**Instructions for the task**
Search the data for the string "exact" and copy each line where it turns up.

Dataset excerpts
# # # #

import Mathlib
import HarnessLib
import Summits.HubbardSuperconductivity.HubbardSuperconductivity.Theorems.KLProgrammeKLRegimeVolumeLimitSiteKernel
import Literature.Probability.LatticeModels.TorusFourierProofs
import Literature.Probability.LatticeModels.TorusCentredLift

/-!
# Route `KLProgramme` — crux K3, child «VolumeLimit»: the CENTRED-LIFT SITE KERNEL of a momentum function on the torus, and the
# DEFINITIONAL position-space door into `FinalTwoLegVolLimit β U μ K Mstar`
# (cell gate-hubbard-kl, seat hubbard-kl-r2d-p2 g2 — consumer side of the VL slot; `--supports` the VolumeLimit child)

The position-space door `volLimit_of_siteKernel` / `finalTwoLegVolLimit_of_siteKernel` (`…VolumeLimitSiteKernel`, p470119) takes a site
representation `Σ̂_{L,M}(ω, k⃗, σ) = Σ_z χ_z(p_{k⃗}) · Spos_{L,M}(ω; z, σ)` as a HYPOTHESIS.  This module makes that representation
CANONICAL and FREE: for any momentum function `f` on the torus `(ℤ/Lℤ)^d`, its **site kernel** `siteKernel f : Site d → ℂ` is the
inverse discrete Fourier transform `torusFourierInv f` read on the CENTRED representatives (`Torus.cRep`, coordinates in `(-L/2, L/2]`)
and `0` at every other integer site, and

  `f k⃗ = Σ_{z ∈ ℤ^d} e^{-i p_{k⃗}·z} · siteKernel f z`   (`hasSum_siteKernel`; a finite sum written as a `HasSum` over the
  `L`-INDEPENDENT index set `ℤ^d`; Fourier inversion on the torus, `torusFourier_torusFourierInv_holds`, + the character identity
  `χ_{k⃗}(z̄) = e^{i p_{k⃗}·z}` for EVERY integer representative `z`, `torusChar_proj_eq_exp`).

Hence the **definitional door** `finalTwoLegVolLimit_of_siteDecay`: the VL text of the frame `K` follows from two statements about ONE
named object, the site kernel `z ↦ siteKernel (Σ̂_{L,M}(ω, ·, σ)) z` of the two-leg vertex function of the fully integrated
countertermed action — (a) a summable decay majorant `m(z)` uniform in `(L, M, ω)` beyond `(L₀, Mstar)`, (b) per-site convergence at
every Matsubara integer (eventually in `L`, then in `M`) — with NO representation hypothesis and no momentum-space continuity.  This is
the shape in which a cluster expansion on the torus exports its two-leg kernel (decay in the torus distance, uniform in the volume;
termwise limits site by site), and the object a position-space volume-limit slot of a later bundle would name.

Contents: `siteKernel` (definition) · `siteKernel_cRep` / `siteKernel_of_ne` · `torusChar_proj_eq_exp` ·
`hasSum_siteKernel` · `finalTwoLegVolLimit_of_siteDecay` (+ the frequency-dependent-majorant twin `finalTwoLegVolLimit_of_siteDecay_freq`).
One definition with `rfl`-level API and its consequences; nothing is asserted about the model.
-/

noncomputable section

namespace Summit.HubbardSuperconductivity.HubbardSuperconductivity.Theorems.KLRegimeSplit

set_option linter.dupNamespace false -- summit = problem name (single-conjunct summit), D-0017

open Filter Topology Finset Literature.MathematicalPhysics.QuantumLattice Literature.Probability.LatticeModels
open Summit.HubbardSuperconductivity.HubbardSuperconductivity.Theorems.KLProgrammeLegKernels
open scoped ComplexConjugate

/-! ## §1 The centred-lift site kernel -/

/-- **The site kernel of a momentum function on the torus** `(ℤ/Lℤ)^d`: the inverse discrete Fourier transform
`torusFourierInv f = L^{-d} Σ_{k⃗} f(k⃗) χ_{k⃗}` read at the torus class of the integer site `z` WHEN `z` is the centred representative of
its class (`Torus.cRep`, every coordinate in `(-L/2, L/2]`), and `0` at every other site — the torus kernel lifted to `ℤ^d`, supported in
the centred fundamental domain. -/
def siteKernel {d L : ℕ} [NeZero L] (f : TorusSite d L → ℂ) (z : Site d) : ℂ :=
  if Torus.cRep (Torus.proj L z) = z then torusFourierInv f (Torus.proj L z) else 0

section Kernel

variable {d L : ℕ} [NeZero L]

/-- On a centred representative the site kernel is the inverse Fourier transform at that class. -/
theorem siteKernel_cRep (f : TorusSite d L → ℂ) (u : TorusSite d L) :
    siteKernel f (Torus.cRep u) = torusFourierInv f u := by
  rw [siteKernel, Torus.proj_cRep, if_pos rfl]

/-- Off the centred fundamental domain the site kernel vanishes. -/
theorem siteKernel_of_ne (f : TorusSite d L → ℂ) {z : Site d} (hz : Torus.cRep (Torus.proj L z) ≠ z) : siteKernel f z = 0 := by
  rw [siteKernel, if_neg hz]

/-- The site kernel is supported in the image of the centred lift. -/
theorem siteKernel_eq_zero_of_not_mem_range (f : TorusSite d L → ℂ) {z : Site d} (hz : z ∉ Set.range (Torus.cRep (L := L))) :
    siteKernel f z = 0 :=
  siteKernel_of_ne f fun h => hz ⟨_, h⟩

/-- **The character at ANY integer representative**: `χ_{k⃗}(z̄) = exp(i p_{k⃗}·z)`, `p_{k⃗} = latticeMomentum L k⃗ = 2πk⃗/L`
(no reduction of `z` modulo `L` needed: `e^{2πi k z/L}` is `L`-periodic in `z`). -/
theorem torusChar_proj_eq_exp (k : TorusSite d L) (z : Site d) :
    torusChar k (Torus.proj L z) = Complex.exp (Complex.I * ((∑ i, latticeMomentum L k i * (z i : ℝ) : ℝ) : ℂ)) := by
  unfold torusChar
  have h1 : ∀ i, (ZMod.stdAddChar (k i * Torus.proj L z i) : ℂ) =
      Complex.exp (Complex.I * ((latticeMomentum L k i * (z i : ℝ) : ℝ) : ℂ)) := by
    intro i
    have hk : (k i : ZMod L) * Torus.proj L z i = ((((k i).val : ℤ) * z i : ℤ) : ZMod L) := by
      simp only [Torus.proj]
      push_cast
      rw [ZMod.natCast_zmod_val]
    rw [hk, ZMod.stdAddChar_coe]
    congr 1
    simp only [latticeMomentum]
    push_cast
    ring
  simp_rw [h1, ← Complex.exp_sum, ← Finset.mul_sum]
  congr 2
  push_cast
  rfl

/-- The conjugate character at an integer representative: `conj χ_{k⃗}(z̄) = exp(-i p_{k⃗}·z)` — the kernel of `torusFourier`. -/
theorem conj_torusChar_proj_eq_exp (k : TorusSite d L) (z : Site d) :
    conj (torusChar k (Torus.proj L z)) = Complex.exp (Complex.I * (((-1) * ∑ i, latticeMomentum L k i * (z i : ℝ) : ℝ) : ℂ)) := by
  rw [torusChar_proj_eq_exp, ← Complex.exp_conj]
  congr 1
  rw [map_mul, Complex.conj_I, Complex.conj_ofReal]
  push_cast
  ring

/-- **Fourier inversion as a site series**: every momentum function on the torus is the plane-wave series of its site kernel,
`f(k⃗) = Σ_{z ∈ ℤ^d} e^{-i p_{k⃗}·z} · siteKernel f z` (a finite sum over the centred fundamental domain, as a `HasSum` over `ℤ^d`). -/
theorem hasSum_siteKernel (f : TorusSite d L → ℂ) (k : TorusSite d L) :
    HasSum (fun z : Site d =>
      Complex.exp (Complex.I * (((-1) * ∑ i, latticeMomentum L k i * (z i : ℝ) : ℝ) : ℂ)) * siteKernel f z) (f k) := by
  classical
  -- the support: centred representatives
  set s : Finset (Site d) := Finset.univ.image (Torus.cRep (L := L)) with hs
  have hzero : ∀ z ∉ s, Complex.exp (Complex.I * (((-1) * ∑ i, latticeMomentum L k i * (z i : ℝ) : ℝ) : ℂ)) * siteKernel f z = 0 := by
    intro z hz
    rw [siteKernel_eq_zero_of_not_mem_range f ?_, mul_zero]
    rintro ⟨u, rfl⟩
    exact hz (Finset.mem_image_of_mem _ (Finset.mem_univ u))
  have hsum : ∑ z ∈ s, Complex.exp (Complex.I * (((-1) * ∑ i, latticeMomentum L k i * (z i : ℝ) : ℝ) : ℂ)) * siteKernel f z = f k := by
    rw [hs, Finset.sum_image fun u _ v _ h => Torus.cRep_injective h]
    have hinv := torusFourier_torusFourierInv_holds (d := d) (L := L) f
    have hk : torusFourier (torusFourierInv f) k = f k := by rw [hinv]
    rw [← hk, torusFourier_eq_sum_torusChar]
    refine Finset.sum_congr rfl fun u _ => ?_
    rw [siteKernel_cRep, ← conj_torusChar_proj_eq_exp, Torus.proj_cRep, mul_comm]
  rw [← hsum]
  exact hasSum_sum_of_ne_finset_zero hzero

/-- The site kernel is bounded by the inverse Fourier transform it lifts. -/
theorem norm_siteKernel_le (f : TorusSite d L → ℂ) (z : Site d) : ‖siteKernel f z‖ ≤ ‖torusFourierInv f (Torus.proj L z)‖ := by
  unfold siteKernel
  split_ifs
  · exact le_rfl
  · rw [norm_zero]; exact norm_nonneg _

end Kernel

/-! ## §2 The definitional position-space door -/

/-- **Site decay + per-site limits of the site kernel ⇒ `FinalTwoLegVolLimit β U μ K Mstar`.**  Let
`Σ̂_{L,M}(ω, ·, σ) = klSelfEnergy L M β U μ K klE0 (nScales β + 1) (ω, ·) σ` be the two-leg vertex function of the fully integrated
countertermed action of the frame `K`, and `S_{L,M}(ω; z, σ) := siteKernel (Σ̂_{L,M}(ω, ·, σ)) z` its centred-lift site kernel.  If
(a) `‖S_{L,M}(ω; z, σ)‖ ≤ m(z)` beyond `(L₀, Mstar)` for a summable `m`, uniformly in `(L, M, ω)`, and (b) for every Matsubara integer
`n`, spin `σ` and site `z`, `S_{L,M}(ω_n; z, σ) → SposInf n z σ` eventually in `L` and then in `M`, then the volume-limit text holds
(with `Σ∞(n, p, σ) = Σ_z e^{-ip·z} SposInf n z σ` and `B = Σ_z m z`). -/
theorem finalTwoLegVolLimit_of_siteDecay {β U μ : ℝ} {K : TrigPolyC4v} {Mstar : ℕ → ℕ}
    {SposInf : ℤ → Site 2 → Fin 2 → ℂ} {m : Site 2 → ℝ} (hm : Summable m) {L₀ : ℕ}
    (hmaj : ∀ (z : Site 2) (L : ℕ) [NeZero L], L₀ ≤ L → ∀ (M : ℕ) [NeZero M], Mstar L ≤ M →
      ∀ (ω : MatsubaraIdx M) (σ : Fin 2),
        ‖siteKernel (fun k => klSelfEnergy L M β U μ K klE0 (nScales β + 1) (ω, k) σ) z‖ ≤ m z)
    (hlim : ∀ (n : ℤ) (σ : Fin 2) (z : Site 2) (ε : ℝ), 0 < ε → ∃ L₁ : ℕ, ∀ (L : ℕ) [NeZero L], L₁ ≤ L →
      ∃ M₁ : ℕ, ∀ (M : ℕ) [NeZero M], M₁ ≤ M → ∀ ω : MatsubaraIdx M, matsubaraInt M ω = n →
        ‖siteKernel (fun k => klSelfEnergy L M β U μ K klE0 (nScales β + 1) (ω, k) σ) z - SposInf n z σ‖ ≤ ε) :
    FinalTwoLegVolLimit β U μ K Mstar :=
  finalTwoLegVolLimit_of_siteKernel (χ := fun z p => Complex.exp (Complex.I * (((-1) * ∑ i, p i * (z i : ℝ) : ℝ) : ℂ)))
    (continuous_planeWaveChar (-1)) (norm_planeWaveChar_le_one (-1))
    (Spos := fun L M _ _ ω z σ => siteKernel (fun k => klSelfEnergy L M β U μ K klE0 (nScales β + 1) (ω, k) σ) z)
    hm (L₀ := L₀) (fun _ _ _ _ _ _ _ k _ => hasSum_siteKernel _ k) hmaj hlim

/-- **The same with a frequency-dependent decay majorant** `m n z` (`Σ_z m n z ≤ B` for every Matsubara integer `n`). -/
theorem finalTwoLegVolLimit_of_siteDecay_freq {β U μ : ℝ} {K : TrigPolyC4v} {Mstar : ℕ → ℕ}
    {SposInf : ℤ → Site 2 → Fin 2 → ℂ} {m : ℤ → Site 2 → ℝ} (hm : ∀ n : ℤ, Summable (m n)) {B : ℝ}
    (hB : ∀ n : ℤ, ∑' z, m n z ≤ B) {L₀ : ℕ}
    (hmaj : ∀ (z : Site 2) (L : ℕ) [NeZero L], L₀ ≤ L → ∀ (M : ℕ) [NeZero M], Mstar L ≤ M →
      ∀ (ω : MatsubaraIdx M) (σ : Fin 2),
        ‖siteKernel (fun k => klSelfEnergy L M β U μ K klE0 (nScales β + 1) (ω, k) σ) z‖ ≤ m (matsubaraInt M ω) z)
    (hlim : ∀ (n : ℤ) (σ : Fin 2) (z : Site 2) (ε : ℝ), 0 < ε → ∃ L₁ : ℕ, ∀ (L : ℕ) [NeZero L], L₁ ≤ L →
      ∃ M₁ : ℕ, ∀ (M : ℕ) [NeZero M], M₁ ≤ M → ∀ ω : MatsubaraIdx M, matsubaraInt M ω = n →
        ‖siteKernel (fun k => klSelfEnergy L M β U μ K klE0 (nScales β + 1) (ω, k) σ) z - SposInf n z σ‖ ≤ ε) :
    FinalTwoLegVolLimit β U μ K Mstar :=
  finalTwoLegVolLimit_of_siteKernel_freq (χ := fun z p => Complex.exp (Complex.I * (((-1) * ∑ i, p i * (z i : ℝ) : ℝ) : ℂ)))
    (continuous_planeWaveChar (-1)) (norm_planeWaveChar_le_one (-1))
    (Spos := fun L M _ _ ω z σ => siteKernel (fun k => klSelfEnergy L M β U μ K klE0 (nScales β + 1) (ω, k) σ) z)
    hm hB (L₀ := L₀) (fun _ _ _ _ _ _ _ k _ => hasSum_siteKernel _ k) hmaj hlim

end Summit.HubbardSuperconductivity.HubbardSuperconductivity.Theorems.KLRegimeSplit

end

# # # #

**Solution to this problem**
    exact hz (Finset.mem_image_of_mem _ (Finset.mem_univ u))
  exact hasSum_sum_of_ne_finset_zero hzero
  · exact le_rfl
  · rw [norm_zero]; exact norm_nonneg _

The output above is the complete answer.